How do the lines below between the ones holding "which is THE" and "eisenstein-p2): Mazur's main", inclusive, read? Give them again exactly, with no other lines.

═══ Data to use

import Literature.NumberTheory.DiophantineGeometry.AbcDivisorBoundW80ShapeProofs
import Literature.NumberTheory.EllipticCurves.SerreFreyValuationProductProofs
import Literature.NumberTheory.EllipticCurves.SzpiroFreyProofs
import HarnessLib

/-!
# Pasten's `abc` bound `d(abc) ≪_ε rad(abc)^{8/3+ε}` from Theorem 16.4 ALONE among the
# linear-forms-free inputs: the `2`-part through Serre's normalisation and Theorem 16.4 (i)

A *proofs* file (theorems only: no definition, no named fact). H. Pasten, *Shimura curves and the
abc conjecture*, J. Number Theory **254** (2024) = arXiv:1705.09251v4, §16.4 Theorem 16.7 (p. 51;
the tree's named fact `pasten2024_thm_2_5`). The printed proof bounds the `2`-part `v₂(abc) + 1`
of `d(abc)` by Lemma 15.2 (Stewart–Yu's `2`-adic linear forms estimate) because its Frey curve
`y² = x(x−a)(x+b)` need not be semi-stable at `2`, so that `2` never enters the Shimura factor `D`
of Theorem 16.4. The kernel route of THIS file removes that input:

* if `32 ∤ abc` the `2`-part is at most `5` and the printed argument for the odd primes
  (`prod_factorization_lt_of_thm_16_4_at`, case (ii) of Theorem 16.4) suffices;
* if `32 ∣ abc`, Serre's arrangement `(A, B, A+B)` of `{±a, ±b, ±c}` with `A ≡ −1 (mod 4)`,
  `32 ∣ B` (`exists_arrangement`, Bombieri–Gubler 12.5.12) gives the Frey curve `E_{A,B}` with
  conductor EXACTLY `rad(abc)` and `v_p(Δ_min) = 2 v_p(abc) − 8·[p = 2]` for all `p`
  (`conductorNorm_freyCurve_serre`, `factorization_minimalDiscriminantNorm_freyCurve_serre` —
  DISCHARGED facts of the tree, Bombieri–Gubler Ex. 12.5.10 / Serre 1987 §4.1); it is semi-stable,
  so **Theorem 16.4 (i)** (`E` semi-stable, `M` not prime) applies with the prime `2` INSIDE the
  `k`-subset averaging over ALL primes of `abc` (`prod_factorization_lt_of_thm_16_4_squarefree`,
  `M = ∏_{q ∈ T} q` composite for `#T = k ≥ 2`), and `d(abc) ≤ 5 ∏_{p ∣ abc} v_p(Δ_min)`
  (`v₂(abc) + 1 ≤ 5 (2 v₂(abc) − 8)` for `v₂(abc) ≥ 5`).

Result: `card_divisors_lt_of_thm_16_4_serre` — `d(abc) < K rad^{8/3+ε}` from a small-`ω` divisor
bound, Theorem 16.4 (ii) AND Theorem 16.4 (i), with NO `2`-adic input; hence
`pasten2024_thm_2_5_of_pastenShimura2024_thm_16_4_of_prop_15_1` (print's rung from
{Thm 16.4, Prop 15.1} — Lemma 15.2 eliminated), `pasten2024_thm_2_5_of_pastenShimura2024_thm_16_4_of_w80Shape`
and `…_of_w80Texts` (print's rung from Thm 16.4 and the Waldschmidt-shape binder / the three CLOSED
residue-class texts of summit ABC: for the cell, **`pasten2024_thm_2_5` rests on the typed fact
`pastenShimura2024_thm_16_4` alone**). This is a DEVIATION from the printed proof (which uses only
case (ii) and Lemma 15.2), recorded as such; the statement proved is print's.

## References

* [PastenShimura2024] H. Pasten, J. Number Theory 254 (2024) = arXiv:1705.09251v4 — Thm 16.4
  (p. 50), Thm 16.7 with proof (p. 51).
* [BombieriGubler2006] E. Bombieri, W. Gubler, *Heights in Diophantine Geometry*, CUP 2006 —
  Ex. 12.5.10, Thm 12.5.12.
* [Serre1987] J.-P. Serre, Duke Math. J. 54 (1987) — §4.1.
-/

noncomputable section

══════
═══ Data to use

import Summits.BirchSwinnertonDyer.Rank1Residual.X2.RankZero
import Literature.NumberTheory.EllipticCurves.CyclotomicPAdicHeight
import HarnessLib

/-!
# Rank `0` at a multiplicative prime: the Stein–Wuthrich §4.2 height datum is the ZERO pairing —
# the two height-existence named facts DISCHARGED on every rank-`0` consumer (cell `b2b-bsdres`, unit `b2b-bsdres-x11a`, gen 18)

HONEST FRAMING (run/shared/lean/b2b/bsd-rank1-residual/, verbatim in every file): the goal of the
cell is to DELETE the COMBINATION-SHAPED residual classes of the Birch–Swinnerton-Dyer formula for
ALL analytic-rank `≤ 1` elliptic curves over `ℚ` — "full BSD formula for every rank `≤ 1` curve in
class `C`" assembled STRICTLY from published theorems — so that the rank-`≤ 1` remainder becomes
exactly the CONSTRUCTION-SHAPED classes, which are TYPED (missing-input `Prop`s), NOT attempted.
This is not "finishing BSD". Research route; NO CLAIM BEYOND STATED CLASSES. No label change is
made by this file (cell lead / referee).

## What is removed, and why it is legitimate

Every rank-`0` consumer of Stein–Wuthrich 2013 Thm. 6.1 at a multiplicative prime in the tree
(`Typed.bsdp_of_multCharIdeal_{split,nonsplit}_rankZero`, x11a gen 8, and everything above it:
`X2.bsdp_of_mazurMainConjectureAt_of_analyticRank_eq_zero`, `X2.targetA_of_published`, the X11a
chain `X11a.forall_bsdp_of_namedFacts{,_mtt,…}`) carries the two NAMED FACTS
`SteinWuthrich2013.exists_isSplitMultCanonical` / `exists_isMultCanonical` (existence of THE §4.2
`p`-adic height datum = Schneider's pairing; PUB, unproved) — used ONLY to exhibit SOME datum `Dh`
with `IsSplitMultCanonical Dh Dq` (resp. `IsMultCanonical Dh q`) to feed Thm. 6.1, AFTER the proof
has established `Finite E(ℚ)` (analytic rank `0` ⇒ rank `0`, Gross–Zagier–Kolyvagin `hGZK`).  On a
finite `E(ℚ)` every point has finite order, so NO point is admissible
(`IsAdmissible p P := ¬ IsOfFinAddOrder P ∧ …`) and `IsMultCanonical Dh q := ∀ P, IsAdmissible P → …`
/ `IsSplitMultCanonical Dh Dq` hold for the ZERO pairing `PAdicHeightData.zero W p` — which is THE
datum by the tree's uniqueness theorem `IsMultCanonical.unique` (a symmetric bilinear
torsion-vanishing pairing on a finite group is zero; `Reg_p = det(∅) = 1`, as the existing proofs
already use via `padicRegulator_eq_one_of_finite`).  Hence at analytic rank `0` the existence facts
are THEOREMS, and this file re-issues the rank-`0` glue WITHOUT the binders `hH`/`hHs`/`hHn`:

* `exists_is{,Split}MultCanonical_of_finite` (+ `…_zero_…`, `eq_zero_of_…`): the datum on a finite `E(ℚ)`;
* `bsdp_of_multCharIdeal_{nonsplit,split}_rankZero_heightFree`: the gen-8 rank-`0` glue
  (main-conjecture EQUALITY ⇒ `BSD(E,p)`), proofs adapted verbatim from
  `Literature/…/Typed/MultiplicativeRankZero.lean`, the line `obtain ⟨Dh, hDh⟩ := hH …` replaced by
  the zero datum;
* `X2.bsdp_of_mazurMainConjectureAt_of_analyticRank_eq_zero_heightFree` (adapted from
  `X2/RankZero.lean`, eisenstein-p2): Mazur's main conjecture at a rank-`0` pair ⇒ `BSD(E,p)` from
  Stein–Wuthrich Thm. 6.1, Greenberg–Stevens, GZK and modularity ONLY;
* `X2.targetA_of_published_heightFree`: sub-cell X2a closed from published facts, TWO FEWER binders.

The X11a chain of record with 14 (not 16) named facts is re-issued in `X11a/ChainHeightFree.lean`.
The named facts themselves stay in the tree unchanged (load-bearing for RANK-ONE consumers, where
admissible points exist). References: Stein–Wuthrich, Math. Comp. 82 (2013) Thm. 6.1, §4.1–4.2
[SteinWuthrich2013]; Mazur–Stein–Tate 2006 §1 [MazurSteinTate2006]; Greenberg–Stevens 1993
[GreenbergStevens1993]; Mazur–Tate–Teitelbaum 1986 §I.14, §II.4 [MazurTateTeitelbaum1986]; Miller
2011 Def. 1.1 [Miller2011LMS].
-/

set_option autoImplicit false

══════

> **Answer below**:
/ `IsSplitMultCanonical Dh Dq` hold for the ZERO pairing `PAdicHeightData.zero W p` — which is THE
datum by the tree's uniqueness theorem `IsMultCanonical.unique` (a symmetric bilinear
torsion-vanishing pairing on a finite group is zero; `Reg_p = det(∅) = 1`, as the existing proofs
already use via `padicRegulator_eq_one_of_finite`).  Hence at analytic rank `0` the existence facts
are THEOREMS, and this file re-issues the rank-`0` glue WITHOUT the binders `hH`/`hHs`/`hHn`:

* `exists_is{,Split}MultCanonical_of_finite` (+ `…_zero_…`, `eq_zero_of_…`): the datum on a finite `E(ℚ)`;
* `bsdp_of_multCharIdeal_{nonsplit,split}_rankZero_heightFree`: the gen-8 rank-`0` glue
  (main-conjecture EQUALITY ⇒ `BSD(E,p)`), proofs adapted verbatim from
  `Literature/…/Typed/MultiplicativeRankZero.lean`, the line `obtain ⟨Dh, hDh⟩ := hH …` replaced by
  the zero datum;
* `X2.bsdp_of_mazurMainConjectureAt_of_analyticRank_eq_zero_heightFree` (adapted from
  `X2/RankZero.lean`, eisenstein-p2): Mazur's main conjecture at a rank-`0` pair ⇒ `BSD(E,p)` from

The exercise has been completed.